*PROBLEM TO WORK ON*
Scan the data for "resolves" and copy each matching line.
-*-*-
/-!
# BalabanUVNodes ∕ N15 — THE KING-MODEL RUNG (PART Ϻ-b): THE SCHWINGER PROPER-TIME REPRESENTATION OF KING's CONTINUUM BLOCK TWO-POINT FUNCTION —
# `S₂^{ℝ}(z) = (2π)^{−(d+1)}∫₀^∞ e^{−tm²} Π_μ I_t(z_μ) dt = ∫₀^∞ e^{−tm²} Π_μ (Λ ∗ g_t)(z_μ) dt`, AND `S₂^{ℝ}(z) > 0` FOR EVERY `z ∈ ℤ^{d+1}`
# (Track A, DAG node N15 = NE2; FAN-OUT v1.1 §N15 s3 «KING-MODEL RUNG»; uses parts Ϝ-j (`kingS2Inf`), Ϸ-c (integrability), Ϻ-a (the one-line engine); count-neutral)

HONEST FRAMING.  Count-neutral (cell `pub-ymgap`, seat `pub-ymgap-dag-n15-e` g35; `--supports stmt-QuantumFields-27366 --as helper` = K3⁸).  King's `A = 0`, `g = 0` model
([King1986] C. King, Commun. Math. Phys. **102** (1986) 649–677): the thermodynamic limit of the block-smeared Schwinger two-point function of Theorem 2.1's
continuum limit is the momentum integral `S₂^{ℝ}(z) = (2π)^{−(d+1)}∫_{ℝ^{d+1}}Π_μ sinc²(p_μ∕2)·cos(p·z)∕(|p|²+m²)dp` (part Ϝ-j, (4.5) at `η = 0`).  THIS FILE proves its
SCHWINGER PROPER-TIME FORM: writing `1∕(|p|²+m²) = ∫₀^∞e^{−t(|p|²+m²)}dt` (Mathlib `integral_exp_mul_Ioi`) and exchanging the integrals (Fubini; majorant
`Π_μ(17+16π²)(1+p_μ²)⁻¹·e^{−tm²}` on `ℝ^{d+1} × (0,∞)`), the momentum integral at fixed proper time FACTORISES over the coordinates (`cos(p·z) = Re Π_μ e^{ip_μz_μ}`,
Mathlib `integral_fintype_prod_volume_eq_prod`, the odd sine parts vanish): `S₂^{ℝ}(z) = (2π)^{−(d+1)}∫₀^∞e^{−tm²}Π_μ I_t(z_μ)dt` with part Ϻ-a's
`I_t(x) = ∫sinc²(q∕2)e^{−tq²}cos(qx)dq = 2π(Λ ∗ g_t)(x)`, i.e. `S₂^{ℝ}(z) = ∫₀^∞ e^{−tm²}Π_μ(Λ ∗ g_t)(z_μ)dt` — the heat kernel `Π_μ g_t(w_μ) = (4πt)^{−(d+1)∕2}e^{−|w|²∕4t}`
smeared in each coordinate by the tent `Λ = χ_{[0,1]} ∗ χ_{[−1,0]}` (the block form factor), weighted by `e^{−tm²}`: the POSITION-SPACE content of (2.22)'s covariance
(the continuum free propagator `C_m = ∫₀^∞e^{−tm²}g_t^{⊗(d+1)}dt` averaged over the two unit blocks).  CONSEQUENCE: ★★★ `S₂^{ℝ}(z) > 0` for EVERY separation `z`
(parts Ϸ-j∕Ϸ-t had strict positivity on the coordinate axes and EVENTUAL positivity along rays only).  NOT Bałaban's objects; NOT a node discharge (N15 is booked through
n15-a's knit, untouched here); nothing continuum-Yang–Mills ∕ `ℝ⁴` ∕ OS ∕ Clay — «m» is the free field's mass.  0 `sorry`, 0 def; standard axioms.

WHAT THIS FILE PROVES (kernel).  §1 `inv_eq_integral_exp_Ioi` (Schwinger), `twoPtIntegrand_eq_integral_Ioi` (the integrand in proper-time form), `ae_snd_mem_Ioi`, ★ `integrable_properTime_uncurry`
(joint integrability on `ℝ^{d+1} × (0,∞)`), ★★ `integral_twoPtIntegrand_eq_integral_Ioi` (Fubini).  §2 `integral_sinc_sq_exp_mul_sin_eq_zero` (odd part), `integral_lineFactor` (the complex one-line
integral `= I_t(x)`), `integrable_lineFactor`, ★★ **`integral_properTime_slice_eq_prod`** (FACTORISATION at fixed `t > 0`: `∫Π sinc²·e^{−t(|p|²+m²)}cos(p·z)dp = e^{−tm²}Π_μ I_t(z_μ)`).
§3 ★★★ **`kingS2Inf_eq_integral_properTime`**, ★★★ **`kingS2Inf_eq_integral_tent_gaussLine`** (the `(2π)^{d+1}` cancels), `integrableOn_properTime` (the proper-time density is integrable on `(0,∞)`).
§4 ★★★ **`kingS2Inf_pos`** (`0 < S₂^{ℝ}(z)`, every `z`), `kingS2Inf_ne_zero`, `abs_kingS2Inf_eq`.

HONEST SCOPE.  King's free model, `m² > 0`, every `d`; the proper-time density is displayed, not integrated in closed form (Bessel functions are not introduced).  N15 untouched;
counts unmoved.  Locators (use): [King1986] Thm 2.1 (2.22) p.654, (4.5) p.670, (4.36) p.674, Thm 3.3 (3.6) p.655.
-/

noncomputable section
-*-*-
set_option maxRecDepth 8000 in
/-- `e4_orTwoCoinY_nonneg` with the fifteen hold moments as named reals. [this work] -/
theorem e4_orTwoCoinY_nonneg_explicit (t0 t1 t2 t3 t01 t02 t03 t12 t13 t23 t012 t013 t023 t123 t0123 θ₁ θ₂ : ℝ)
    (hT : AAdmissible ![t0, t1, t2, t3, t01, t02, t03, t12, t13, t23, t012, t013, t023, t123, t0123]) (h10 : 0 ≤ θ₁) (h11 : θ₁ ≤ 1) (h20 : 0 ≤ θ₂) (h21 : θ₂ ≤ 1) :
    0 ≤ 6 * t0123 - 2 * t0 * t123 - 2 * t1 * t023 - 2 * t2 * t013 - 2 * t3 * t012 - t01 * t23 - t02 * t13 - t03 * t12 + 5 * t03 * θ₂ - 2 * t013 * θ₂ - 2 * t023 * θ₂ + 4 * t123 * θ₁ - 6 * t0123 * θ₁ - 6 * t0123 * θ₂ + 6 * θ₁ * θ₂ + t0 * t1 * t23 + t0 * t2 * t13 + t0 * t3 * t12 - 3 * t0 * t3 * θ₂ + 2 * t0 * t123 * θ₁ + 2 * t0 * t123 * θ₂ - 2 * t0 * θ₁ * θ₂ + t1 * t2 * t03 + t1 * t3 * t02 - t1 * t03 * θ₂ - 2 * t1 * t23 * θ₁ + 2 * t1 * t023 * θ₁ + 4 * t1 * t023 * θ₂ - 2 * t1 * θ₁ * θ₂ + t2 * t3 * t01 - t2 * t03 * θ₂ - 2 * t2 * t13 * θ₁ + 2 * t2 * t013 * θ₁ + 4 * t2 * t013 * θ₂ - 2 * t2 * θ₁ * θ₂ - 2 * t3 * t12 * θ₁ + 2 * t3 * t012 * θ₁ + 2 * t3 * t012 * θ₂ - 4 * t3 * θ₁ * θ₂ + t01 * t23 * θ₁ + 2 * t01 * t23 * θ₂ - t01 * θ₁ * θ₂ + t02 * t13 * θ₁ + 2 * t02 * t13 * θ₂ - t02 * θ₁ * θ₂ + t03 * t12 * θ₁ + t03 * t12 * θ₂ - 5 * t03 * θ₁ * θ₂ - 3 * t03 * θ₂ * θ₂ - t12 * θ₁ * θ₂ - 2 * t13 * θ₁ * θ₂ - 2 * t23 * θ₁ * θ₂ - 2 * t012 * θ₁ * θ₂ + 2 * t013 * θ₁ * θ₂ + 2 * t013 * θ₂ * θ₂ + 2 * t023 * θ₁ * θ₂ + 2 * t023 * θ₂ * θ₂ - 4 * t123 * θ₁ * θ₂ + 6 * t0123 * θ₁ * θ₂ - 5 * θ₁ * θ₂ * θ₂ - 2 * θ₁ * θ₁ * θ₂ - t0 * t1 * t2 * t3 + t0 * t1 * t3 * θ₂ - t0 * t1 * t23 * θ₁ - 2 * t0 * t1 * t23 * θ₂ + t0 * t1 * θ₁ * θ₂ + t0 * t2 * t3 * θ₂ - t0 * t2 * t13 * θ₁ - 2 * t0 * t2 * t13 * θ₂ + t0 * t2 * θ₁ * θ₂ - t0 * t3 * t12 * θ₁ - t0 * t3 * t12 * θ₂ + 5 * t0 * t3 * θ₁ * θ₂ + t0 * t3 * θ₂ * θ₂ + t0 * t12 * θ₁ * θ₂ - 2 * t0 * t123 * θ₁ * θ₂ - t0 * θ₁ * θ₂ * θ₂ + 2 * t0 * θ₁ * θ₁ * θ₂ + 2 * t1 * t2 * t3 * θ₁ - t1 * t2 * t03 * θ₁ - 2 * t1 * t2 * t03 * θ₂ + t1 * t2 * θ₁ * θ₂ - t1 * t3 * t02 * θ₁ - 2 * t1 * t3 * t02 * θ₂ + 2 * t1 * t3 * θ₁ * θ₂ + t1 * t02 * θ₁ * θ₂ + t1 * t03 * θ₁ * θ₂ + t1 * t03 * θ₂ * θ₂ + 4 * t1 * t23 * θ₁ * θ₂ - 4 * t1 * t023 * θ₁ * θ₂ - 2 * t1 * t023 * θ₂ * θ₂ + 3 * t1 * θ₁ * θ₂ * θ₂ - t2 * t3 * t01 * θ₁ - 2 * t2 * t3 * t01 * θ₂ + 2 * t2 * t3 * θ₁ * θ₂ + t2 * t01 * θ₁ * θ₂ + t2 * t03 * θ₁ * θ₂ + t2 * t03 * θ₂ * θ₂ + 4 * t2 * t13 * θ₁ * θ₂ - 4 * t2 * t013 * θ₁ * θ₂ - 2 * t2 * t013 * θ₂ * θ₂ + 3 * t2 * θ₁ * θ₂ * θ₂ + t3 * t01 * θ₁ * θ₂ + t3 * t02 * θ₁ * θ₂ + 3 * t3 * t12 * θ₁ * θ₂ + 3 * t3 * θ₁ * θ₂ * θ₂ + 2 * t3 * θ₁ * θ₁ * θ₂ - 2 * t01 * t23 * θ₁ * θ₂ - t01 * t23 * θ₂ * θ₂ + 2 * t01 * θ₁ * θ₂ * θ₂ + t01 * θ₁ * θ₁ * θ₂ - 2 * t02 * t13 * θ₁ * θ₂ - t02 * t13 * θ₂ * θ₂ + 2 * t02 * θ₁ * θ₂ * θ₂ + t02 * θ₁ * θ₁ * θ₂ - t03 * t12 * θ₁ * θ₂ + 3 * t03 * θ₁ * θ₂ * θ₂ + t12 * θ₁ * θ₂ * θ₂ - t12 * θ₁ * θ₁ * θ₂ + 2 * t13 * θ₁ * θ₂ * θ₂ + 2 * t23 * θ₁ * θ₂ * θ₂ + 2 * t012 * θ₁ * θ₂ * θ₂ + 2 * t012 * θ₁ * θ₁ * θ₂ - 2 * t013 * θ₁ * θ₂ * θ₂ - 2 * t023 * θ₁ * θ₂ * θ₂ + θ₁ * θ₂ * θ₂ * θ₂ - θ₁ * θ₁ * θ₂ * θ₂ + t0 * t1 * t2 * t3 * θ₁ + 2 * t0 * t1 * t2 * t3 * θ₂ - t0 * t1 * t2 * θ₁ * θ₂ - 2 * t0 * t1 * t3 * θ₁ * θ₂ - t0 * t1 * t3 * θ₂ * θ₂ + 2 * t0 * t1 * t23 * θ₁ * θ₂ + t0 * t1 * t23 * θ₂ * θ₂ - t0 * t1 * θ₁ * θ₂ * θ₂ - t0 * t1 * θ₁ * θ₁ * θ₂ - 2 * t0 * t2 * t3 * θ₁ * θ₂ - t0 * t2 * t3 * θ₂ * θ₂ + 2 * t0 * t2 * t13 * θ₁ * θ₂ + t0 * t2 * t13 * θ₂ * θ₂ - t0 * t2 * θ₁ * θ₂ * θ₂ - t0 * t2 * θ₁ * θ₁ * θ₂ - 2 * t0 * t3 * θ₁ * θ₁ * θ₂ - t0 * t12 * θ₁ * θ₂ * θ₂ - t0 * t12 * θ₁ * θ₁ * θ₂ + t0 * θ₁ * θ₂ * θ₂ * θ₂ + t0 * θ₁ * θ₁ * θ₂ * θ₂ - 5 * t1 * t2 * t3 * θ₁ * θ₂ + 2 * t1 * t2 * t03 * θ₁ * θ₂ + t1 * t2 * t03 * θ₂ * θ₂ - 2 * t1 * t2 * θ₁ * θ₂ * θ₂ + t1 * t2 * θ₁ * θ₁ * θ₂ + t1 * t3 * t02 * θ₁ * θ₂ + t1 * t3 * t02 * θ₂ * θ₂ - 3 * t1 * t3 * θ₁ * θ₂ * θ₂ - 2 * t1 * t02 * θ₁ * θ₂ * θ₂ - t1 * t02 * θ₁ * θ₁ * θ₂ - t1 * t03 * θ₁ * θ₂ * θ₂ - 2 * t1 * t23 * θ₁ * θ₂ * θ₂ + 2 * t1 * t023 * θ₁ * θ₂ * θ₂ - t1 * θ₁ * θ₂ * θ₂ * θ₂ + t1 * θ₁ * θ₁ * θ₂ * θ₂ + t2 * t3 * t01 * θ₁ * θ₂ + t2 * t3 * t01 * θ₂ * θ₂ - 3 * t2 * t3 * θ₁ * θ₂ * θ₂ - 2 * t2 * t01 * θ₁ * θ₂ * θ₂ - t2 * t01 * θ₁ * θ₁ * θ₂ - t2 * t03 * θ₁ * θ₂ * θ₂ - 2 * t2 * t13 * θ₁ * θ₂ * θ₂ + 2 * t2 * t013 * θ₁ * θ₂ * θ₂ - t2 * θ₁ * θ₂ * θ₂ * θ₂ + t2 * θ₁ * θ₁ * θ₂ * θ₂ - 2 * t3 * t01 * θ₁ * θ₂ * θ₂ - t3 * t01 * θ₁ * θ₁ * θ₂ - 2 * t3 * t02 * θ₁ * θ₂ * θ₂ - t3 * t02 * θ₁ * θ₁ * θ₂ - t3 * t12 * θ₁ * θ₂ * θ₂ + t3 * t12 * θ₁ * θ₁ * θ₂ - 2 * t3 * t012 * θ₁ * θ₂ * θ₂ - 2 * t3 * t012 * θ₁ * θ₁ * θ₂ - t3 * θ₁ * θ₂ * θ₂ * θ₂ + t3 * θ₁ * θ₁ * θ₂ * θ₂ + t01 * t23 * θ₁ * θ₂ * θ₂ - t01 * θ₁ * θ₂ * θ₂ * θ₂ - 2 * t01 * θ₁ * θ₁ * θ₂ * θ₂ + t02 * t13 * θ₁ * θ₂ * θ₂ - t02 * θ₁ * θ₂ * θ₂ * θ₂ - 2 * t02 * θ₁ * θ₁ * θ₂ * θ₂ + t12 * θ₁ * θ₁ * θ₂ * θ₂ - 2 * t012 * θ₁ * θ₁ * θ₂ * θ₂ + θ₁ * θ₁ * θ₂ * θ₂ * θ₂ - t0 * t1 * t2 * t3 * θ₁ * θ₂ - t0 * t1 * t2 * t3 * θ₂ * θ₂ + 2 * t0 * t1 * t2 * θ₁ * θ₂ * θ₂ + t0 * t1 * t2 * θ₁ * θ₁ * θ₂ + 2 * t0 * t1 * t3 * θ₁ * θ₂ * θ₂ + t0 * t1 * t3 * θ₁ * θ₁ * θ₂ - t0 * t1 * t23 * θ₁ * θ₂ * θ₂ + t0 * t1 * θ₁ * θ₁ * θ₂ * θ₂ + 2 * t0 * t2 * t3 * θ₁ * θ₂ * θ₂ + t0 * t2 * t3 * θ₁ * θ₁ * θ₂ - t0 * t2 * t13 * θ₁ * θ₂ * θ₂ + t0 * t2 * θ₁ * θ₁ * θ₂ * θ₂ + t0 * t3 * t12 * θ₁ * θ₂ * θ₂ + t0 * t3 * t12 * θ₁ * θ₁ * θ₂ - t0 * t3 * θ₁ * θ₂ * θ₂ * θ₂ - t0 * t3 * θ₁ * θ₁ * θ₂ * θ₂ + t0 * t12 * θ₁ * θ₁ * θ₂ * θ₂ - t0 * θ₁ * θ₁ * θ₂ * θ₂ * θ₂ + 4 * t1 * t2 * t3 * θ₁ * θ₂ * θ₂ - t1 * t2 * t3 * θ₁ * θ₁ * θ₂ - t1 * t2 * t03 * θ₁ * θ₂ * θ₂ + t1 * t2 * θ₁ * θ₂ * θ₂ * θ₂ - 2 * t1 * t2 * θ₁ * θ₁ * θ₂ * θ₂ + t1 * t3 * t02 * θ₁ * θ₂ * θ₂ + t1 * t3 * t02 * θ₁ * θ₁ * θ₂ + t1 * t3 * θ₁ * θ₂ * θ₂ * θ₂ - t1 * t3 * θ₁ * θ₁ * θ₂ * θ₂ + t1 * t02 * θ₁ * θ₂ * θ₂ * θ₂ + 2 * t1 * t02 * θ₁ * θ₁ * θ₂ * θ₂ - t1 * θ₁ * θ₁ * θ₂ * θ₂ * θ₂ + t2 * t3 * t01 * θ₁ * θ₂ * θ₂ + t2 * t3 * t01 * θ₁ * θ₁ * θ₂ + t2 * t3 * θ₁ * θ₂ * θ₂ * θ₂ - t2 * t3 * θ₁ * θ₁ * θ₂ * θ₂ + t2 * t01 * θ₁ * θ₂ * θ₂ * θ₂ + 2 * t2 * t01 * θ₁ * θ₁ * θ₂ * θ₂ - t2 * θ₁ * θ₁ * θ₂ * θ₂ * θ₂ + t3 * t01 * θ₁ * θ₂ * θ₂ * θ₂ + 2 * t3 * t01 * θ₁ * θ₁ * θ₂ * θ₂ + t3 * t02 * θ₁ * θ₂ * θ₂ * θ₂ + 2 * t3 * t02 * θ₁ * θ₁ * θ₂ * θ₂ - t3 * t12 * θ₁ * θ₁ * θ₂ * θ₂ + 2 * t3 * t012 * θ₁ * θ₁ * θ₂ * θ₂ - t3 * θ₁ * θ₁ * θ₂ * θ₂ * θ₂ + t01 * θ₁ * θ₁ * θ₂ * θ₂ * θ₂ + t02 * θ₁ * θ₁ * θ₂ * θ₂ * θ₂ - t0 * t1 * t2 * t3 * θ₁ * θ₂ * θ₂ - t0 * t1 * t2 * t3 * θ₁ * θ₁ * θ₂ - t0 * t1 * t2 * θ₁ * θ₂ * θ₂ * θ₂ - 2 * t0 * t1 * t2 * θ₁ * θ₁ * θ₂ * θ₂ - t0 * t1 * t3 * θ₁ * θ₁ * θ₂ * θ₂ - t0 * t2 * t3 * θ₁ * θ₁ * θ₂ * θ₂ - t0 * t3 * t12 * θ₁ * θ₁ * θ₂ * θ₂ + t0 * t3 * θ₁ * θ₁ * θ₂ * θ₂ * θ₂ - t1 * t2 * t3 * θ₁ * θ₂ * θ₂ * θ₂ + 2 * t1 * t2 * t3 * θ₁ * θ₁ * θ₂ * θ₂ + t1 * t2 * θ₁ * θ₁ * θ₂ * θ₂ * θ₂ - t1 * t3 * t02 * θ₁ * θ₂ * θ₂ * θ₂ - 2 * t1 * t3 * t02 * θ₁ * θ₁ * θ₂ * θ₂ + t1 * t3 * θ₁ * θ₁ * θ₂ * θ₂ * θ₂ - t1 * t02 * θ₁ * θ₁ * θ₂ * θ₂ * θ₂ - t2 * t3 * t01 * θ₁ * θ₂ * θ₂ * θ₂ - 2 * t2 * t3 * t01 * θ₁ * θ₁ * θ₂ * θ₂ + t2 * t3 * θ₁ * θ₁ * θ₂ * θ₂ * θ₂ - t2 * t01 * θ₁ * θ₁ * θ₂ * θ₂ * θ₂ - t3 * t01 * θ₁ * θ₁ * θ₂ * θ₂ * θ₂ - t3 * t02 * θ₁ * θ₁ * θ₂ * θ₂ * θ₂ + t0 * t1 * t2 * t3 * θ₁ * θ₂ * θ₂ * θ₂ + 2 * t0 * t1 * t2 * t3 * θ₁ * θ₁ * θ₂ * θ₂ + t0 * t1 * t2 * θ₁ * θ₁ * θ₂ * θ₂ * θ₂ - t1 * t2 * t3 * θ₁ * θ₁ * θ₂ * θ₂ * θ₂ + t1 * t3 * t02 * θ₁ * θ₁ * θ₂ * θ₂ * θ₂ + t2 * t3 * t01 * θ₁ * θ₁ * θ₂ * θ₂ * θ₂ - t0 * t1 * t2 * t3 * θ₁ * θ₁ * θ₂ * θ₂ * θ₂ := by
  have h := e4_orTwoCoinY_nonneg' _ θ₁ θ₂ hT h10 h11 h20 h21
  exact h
-*-*-
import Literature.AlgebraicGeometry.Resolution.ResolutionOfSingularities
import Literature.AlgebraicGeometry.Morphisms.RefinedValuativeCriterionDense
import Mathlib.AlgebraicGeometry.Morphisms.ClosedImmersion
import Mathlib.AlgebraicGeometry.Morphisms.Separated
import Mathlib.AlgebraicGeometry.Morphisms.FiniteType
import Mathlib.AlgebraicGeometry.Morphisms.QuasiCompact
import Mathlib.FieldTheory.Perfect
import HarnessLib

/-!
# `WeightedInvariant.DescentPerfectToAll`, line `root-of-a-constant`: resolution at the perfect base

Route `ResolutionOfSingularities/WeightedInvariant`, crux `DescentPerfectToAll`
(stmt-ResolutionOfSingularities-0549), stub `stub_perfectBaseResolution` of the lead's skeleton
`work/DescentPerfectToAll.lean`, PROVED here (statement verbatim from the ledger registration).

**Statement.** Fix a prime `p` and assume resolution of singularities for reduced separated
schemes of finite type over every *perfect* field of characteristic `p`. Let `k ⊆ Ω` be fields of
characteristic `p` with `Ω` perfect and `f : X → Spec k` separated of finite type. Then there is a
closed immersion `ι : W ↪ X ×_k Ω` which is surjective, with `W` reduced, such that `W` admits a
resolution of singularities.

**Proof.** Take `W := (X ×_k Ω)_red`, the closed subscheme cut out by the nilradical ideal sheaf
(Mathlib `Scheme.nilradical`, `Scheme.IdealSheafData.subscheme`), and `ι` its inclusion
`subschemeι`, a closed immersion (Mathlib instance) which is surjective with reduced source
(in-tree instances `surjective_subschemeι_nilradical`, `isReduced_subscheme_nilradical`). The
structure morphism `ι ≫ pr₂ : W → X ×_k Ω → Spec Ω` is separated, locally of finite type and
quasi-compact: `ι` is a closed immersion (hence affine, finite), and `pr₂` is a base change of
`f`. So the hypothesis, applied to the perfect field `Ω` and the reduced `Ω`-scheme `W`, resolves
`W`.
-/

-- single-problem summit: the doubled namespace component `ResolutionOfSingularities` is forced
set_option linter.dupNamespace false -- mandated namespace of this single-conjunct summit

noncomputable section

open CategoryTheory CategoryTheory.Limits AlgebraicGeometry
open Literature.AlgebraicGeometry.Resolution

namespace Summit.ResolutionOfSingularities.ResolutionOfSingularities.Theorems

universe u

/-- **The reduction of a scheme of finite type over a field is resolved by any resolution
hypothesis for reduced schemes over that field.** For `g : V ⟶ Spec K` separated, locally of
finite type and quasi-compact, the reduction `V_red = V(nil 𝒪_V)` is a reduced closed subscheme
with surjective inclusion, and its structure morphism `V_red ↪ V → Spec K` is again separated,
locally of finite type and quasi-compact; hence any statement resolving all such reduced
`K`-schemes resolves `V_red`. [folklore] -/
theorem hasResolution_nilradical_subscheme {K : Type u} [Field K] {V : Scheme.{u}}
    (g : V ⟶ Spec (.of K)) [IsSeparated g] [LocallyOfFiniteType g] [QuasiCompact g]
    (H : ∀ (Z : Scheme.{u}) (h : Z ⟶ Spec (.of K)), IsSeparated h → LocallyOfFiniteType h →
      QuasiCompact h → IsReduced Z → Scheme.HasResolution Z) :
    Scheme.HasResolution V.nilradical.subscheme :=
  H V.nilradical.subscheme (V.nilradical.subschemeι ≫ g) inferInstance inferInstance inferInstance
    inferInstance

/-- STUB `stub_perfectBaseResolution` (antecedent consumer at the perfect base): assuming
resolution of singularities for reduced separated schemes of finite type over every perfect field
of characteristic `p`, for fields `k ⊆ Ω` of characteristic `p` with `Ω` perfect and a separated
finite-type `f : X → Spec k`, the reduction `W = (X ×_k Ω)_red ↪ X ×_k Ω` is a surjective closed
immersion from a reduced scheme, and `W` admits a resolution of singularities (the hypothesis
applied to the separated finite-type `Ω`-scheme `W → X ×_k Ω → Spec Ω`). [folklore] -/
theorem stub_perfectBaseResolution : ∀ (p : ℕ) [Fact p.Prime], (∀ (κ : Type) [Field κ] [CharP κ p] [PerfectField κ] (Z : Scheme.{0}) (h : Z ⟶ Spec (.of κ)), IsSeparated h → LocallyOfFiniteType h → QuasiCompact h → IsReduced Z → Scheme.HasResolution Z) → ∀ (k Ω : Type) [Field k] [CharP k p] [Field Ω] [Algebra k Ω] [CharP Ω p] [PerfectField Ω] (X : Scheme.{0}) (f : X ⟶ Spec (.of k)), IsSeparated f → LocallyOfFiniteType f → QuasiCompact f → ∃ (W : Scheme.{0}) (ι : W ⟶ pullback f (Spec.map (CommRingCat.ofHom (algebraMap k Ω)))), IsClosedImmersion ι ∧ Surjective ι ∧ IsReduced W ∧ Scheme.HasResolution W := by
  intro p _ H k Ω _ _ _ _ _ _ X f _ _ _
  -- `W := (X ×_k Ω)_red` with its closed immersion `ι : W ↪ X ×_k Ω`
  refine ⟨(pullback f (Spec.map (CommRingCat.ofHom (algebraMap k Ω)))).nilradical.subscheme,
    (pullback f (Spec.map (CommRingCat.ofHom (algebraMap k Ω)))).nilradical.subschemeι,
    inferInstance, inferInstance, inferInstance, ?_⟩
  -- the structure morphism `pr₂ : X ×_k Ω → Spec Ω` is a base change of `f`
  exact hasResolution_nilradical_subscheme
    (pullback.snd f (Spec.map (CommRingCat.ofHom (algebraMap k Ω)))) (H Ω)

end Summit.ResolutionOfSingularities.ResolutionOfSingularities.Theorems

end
-*-*-
*YOUR RESPONSE*
`f`. So the hypothesis, applied to the perfect field `Ω` and the reduced `Ω`-scheme `W`, resolves
`K`-schemes resolves `V_red`. [folklore] -/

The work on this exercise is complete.